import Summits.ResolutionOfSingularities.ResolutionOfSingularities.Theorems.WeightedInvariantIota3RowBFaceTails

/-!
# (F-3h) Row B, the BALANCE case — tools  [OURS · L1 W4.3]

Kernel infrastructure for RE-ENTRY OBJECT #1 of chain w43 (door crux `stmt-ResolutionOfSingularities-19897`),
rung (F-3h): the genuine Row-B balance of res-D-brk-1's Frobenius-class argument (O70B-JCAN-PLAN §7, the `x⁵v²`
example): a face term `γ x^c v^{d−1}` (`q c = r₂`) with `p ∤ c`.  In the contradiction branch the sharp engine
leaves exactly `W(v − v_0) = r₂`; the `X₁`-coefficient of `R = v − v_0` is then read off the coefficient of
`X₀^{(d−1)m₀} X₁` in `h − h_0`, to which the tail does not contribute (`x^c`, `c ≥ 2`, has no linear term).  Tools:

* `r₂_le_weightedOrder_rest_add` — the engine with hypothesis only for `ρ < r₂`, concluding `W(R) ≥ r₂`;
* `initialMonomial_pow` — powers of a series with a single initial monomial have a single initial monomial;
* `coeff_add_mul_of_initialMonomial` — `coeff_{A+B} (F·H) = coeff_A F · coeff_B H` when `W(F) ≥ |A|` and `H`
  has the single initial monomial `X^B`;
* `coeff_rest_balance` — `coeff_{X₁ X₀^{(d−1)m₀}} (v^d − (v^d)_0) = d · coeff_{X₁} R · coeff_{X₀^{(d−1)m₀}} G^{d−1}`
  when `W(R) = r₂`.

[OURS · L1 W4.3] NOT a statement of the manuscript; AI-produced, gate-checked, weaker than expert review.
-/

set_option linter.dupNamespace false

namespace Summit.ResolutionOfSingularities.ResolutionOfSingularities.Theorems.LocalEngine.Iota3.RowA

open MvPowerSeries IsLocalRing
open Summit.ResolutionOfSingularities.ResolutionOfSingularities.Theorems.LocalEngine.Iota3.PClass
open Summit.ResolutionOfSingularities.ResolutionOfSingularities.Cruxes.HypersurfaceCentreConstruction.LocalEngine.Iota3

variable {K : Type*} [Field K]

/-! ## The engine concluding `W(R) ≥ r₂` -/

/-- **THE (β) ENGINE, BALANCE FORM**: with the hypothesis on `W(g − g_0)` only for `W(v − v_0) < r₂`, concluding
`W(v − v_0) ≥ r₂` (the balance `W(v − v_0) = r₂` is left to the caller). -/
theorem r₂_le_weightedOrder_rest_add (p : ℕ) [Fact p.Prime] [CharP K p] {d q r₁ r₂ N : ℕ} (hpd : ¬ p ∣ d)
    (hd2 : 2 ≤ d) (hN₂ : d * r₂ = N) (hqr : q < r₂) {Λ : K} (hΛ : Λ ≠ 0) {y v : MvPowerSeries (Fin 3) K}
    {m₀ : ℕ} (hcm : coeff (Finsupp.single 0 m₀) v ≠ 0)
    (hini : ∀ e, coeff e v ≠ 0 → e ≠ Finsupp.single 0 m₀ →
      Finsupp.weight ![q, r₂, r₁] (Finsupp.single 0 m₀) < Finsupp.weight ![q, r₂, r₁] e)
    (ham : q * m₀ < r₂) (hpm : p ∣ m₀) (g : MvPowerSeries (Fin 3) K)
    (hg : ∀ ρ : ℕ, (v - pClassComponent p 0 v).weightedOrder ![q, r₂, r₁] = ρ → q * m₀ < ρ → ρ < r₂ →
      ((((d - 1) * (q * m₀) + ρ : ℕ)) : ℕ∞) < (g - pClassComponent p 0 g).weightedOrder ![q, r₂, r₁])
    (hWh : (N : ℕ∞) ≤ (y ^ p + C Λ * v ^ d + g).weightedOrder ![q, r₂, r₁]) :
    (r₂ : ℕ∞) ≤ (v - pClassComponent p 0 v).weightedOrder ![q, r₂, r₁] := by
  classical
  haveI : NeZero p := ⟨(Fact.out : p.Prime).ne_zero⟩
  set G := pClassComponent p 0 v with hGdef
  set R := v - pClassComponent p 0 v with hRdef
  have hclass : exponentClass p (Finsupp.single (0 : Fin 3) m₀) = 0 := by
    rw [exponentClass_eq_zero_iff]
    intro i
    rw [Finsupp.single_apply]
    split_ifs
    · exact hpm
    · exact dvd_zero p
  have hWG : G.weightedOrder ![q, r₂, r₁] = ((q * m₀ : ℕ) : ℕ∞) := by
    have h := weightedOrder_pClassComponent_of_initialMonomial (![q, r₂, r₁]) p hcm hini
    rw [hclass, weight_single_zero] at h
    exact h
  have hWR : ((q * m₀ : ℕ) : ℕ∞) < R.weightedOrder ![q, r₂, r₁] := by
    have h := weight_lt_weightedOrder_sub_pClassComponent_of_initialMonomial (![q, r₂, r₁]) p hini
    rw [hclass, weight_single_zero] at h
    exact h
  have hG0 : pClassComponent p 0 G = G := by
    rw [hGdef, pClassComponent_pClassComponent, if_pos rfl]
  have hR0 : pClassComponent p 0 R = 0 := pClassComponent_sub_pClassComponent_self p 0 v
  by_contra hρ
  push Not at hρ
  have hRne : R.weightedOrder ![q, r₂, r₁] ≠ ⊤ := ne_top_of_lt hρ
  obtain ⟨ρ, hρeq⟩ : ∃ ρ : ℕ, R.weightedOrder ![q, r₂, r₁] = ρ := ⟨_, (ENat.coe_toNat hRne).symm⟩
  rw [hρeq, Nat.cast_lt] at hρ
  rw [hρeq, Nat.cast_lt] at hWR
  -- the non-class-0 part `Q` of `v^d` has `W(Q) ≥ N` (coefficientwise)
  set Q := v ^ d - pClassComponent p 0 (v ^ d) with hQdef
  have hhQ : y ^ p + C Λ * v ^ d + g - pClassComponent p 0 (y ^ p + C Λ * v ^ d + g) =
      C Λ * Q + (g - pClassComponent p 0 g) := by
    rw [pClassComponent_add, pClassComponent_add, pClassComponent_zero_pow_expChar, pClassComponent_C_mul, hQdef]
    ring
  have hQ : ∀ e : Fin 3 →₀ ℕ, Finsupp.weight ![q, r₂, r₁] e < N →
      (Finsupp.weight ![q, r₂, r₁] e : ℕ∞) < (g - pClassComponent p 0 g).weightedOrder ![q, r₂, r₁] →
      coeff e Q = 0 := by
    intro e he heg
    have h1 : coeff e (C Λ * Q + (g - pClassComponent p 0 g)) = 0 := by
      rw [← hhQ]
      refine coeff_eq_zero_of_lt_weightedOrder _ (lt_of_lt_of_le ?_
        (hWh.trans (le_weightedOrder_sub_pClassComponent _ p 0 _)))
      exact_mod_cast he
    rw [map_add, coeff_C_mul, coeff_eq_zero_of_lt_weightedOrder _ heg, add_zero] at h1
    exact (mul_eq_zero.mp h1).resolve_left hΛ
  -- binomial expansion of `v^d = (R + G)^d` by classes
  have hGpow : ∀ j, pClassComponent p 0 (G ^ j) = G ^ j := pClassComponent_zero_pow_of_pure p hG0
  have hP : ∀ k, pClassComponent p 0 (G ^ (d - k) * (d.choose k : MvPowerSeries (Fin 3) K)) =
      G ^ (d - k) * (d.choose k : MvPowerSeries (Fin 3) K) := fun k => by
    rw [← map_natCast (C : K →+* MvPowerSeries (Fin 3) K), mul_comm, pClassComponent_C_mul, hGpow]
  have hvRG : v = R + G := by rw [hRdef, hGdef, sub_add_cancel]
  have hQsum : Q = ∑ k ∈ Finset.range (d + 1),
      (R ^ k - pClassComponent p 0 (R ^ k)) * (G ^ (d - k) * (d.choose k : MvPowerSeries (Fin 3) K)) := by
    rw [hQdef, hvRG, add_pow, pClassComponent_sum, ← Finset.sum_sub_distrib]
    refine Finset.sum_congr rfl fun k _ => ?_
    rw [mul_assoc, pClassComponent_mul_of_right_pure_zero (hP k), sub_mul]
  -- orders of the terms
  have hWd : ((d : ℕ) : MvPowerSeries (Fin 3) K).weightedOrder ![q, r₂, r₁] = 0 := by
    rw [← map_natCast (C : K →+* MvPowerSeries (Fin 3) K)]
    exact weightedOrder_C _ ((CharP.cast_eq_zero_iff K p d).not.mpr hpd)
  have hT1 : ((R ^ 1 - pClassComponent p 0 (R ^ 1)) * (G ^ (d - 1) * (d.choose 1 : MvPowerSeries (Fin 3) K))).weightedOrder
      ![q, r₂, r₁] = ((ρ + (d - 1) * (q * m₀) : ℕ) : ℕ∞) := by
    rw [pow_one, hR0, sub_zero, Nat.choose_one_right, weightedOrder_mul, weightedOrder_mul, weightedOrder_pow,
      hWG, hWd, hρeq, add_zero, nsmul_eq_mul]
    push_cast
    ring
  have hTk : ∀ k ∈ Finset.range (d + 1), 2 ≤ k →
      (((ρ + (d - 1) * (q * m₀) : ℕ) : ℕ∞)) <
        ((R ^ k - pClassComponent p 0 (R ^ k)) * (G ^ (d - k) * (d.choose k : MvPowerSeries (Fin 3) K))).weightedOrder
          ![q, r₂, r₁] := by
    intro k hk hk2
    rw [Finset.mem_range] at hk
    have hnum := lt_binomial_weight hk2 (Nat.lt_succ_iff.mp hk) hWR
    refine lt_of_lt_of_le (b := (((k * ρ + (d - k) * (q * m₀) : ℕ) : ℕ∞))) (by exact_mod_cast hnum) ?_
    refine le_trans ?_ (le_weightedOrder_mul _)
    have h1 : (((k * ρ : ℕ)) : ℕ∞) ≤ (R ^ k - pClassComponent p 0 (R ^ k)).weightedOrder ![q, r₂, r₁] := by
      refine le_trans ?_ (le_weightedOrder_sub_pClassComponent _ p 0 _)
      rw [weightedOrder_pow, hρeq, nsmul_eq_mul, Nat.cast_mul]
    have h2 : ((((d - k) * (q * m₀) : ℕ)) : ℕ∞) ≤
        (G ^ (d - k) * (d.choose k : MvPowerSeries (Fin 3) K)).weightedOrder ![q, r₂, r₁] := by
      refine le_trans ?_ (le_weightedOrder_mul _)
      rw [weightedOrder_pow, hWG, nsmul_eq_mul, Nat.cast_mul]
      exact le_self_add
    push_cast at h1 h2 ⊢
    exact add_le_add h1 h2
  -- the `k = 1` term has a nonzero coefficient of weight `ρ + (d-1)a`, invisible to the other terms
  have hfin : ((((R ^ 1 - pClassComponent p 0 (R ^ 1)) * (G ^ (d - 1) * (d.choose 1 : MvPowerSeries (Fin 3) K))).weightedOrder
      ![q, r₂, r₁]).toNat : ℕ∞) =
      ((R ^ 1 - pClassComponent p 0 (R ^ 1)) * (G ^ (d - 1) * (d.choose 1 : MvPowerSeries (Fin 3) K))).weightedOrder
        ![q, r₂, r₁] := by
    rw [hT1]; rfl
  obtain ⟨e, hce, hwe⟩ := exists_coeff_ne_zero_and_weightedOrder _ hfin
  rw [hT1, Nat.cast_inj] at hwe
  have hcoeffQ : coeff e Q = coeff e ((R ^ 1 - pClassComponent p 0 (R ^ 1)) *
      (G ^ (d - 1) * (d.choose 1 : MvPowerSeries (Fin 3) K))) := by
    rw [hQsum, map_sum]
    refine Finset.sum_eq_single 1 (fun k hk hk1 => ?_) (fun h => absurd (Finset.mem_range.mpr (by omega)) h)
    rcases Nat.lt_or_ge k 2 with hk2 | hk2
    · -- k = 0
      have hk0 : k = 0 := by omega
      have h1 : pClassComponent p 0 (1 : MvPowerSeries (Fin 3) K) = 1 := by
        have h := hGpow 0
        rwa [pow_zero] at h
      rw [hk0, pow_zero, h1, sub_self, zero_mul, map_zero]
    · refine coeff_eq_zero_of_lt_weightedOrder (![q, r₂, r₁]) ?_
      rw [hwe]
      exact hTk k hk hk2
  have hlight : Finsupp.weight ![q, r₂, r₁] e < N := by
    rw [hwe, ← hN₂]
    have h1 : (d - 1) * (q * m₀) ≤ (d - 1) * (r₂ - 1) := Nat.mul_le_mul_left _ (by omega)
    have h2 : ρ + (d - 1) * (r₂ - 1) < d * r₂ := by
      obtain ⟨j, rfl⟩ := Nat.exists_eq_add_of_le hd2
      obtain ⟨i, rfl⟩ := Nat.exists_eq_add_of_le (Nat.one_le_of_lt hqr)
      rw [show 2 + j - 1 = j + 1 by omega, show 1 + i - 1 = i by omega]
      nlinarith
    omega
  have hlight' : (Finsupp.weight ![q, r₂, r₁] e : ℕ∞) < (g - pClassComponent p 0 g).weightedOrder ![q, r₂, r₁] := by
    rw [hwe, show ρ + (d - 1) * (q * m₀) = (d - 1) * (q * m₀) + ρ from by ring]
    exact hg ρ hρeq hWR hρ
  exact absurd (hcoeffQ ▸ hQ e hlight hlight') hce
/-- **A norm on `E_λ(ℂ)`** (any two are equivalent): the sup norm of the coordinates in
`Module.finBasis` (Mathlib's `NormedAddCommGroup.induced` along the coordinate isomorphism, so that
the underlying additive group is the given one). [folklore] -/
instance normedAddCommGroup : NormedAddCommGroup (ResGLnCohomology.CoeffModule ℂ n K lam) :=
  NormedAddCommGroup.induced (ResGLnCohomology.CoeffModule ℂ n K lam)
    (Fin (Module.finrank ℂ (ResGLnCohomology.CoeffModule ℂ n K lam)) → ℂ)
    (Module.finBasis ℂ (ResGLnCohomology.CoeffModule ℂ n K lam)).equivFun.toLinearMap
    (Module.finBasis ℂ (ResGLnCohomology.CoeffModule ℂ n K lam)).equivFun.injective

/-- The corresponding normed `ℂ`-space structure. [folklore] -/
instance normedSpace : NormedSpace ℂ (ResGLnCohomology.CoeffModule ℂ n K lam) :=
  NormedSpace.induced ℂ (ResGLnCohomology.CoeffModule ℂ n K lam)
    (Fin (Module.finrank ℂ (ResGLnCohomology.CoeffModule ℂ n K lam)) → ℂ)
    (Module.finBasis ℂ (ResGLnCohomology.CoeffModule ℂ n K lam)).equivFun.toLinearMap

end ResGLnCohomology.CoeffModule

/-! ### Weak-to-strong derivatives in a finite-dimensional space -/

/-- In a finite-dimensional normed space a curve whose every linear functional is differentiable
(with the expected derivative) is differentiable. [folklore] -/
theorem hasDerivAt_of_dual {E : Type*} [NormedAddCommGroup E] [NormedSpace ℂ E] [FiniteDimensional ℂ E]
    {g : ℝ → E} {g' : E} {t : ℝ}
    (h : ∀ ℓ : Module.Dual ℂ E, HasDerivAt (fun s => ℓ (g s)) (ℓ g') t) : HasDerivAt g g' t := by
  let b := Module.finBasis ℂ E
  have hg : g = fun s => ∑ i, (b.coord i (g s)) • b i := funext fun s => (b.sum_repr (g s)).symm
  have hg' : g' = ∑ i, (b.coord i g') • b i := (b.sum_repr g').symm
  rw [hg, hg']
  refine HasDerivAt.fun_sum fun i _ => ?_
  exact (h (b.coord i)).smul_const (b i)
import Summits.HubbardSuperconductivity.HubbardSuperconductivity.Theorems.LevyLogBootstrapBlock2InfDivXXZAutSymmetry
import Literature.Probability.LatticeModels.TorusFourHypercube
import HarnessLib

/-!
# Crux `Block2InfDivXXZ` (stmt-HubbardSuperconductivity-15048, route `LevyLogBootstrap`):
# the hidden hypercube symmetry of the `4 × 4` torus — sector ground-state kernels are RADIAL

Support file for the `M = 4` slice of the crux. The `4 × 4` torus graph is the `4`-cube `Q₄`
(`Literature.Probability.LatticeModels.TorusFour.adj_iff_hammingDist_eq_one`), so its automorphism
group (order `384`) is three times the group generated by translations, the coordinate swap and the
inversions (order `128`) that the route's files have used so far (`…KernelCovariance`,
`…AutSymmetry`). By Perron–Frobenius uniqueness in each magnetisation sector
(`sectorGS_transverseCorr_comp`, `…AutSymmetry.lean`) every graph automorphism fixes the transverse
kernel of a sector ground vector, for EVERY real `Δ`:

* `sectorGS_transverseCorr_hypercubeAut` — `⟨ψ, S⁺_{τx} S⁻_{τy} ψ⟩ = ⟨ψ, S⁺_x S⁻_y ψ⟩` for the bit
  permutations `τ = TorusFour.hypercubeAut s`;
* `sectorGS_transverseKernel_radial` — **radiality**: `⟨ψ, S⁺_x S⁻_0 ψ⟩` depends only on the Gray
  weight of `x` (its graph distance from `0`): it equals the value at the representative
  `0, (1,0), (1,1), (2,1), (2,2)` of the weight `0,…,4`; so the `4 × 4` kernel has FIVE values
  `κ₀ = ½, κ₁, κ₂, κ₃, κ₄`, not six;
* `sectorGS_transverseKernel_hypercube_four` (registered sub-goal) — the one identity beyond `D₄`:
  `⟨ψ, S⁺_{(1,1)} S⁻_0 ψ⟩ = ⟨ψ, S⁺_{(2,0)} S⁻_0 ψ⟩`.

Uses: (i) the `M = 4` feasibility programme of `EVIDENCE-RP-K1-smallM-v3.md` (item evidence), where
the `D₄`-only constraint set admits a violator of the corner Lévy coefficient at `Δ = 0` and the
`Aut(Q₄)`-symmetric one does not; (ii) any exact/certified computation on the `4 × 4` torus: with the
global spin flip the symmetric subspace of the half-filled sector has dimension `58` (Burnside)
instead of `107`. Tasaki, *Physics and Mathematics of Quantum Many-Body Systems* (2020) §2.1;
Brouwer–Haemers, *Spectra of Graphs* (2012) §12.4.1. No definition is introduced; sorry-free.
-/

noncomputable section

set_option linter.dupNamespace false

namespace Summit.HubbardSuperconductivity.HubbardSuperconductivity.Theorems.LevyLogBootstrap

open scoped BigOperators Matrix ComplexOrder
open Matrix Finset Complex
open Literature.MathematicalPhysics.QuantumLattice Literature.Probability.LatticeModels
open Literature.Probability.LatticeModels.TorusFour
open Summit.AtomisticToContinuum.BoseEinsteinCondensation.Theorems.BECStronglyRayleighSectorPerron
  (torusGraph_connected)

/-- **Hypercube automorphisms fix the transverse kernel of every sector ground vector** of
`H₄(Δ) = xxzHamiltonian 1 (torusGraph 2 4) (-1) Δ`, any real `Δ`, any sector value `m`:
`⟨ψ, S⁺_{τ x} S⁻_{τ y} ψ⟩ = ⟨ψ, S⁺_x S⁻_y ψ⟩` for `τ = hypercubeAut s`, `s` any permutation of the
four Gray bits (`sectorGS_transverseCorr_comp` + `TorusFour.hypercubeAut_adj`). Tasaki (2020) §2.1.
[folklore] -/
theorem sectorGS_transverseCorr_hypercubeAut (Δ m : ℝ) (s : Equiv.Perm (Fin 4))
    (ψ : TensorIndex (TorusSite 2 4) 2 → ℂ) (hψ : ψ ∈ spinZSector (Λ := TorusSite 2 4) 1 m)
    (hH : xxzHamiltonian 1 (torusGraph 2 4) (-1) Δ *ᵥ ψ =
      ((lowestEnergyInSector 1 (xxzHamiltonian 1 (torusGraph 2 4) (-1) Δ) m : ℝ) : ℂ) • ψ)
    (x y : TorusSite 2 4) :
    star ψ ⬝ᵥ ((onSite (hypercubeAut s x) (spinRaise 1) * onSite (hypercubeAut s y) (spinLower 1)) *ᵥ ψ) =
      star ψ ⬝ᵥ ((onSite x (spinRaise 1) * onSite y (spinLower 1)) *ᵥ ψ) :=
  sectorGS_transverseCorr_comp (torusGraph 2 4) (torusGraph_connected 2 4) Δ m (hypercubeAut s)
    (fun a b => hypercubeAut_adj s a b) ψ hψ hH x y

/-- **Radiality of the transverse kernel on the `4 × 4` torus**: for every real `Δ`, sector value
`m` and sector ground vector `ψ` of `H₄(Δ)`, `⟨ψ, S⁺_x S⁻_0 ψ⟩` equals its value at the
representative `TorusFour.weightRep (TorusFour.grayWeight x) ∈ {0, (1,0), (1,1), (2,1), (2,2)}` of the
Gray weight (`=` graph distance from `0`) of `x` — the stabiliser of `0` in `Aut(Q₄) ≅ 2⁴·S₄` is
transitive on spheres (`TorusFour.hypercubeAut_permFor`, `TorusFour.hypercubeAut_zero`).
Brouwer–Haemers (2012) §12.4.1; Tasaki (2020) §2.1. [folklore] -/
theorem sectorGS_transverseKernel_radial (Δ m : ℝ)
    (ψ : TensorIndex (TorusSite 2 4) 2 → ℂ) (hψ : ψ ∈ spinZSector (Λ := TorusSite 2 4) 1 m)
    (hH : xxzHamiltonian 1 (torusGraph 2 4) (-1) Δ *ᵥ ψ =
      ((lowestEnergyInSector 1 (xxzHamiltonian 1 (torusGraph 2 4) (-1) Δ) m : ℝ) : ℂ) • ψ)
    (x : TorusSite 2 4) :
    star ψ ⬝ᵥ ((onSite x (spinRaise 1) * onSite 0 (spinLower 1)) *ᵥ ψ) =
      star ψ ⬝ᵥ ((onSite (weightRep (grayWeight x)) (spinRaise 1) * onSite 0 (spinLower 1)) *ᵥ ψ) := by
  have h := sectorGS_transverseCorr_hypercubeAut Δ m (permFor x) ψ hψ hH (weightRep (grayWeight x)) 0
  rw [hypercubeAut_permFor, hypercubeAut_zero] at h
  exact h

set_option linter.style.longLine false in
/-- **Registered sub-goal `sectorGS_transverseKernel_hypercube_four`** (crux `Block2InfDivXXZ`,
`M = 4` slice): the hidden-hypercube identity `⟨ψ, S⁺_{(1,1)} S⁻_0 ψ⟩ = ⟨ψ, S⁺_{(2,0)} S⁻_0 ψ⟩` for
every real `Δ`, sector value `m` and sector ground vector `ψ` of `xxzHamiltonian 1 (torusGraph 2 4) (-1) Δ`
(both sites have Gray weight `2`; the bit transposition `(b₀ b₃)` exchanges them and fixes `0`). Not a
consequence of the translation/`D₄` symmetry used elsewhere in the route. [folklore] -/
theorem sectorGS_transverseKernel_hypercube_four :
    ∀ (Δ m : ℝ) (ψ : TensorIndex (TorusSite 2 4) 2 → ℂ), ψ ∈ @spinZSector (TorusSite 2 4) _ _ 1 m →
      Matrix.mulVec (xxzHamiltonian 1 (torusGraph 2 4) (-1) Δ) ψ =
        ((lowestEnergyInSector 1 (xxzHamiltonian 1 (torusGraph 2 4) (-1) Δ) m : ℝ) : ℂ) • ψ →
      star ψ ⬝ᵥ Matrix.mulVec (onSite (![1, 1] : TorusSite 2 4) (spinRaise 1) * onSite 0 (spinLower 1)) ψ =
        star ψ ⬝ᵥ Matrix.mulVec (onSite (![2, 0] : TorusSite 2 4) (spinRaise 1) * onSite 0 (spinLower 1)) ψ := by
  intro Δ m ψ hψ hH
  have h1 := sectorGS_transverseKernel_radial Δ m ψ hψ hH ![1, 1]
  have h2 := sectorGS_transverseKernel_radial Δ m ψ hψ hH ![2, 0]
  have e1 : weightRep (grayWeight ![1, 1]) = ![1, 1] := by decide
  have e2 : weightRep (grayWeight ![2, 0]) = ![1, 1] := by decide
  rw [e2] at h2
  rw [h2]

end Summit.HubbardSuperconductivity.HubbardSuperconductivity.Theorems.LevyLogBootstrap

# # # #

Assignment: Tally up the lines holding the string "Matrix" in this listing, and report the total alone.

Solution for this exercise: 5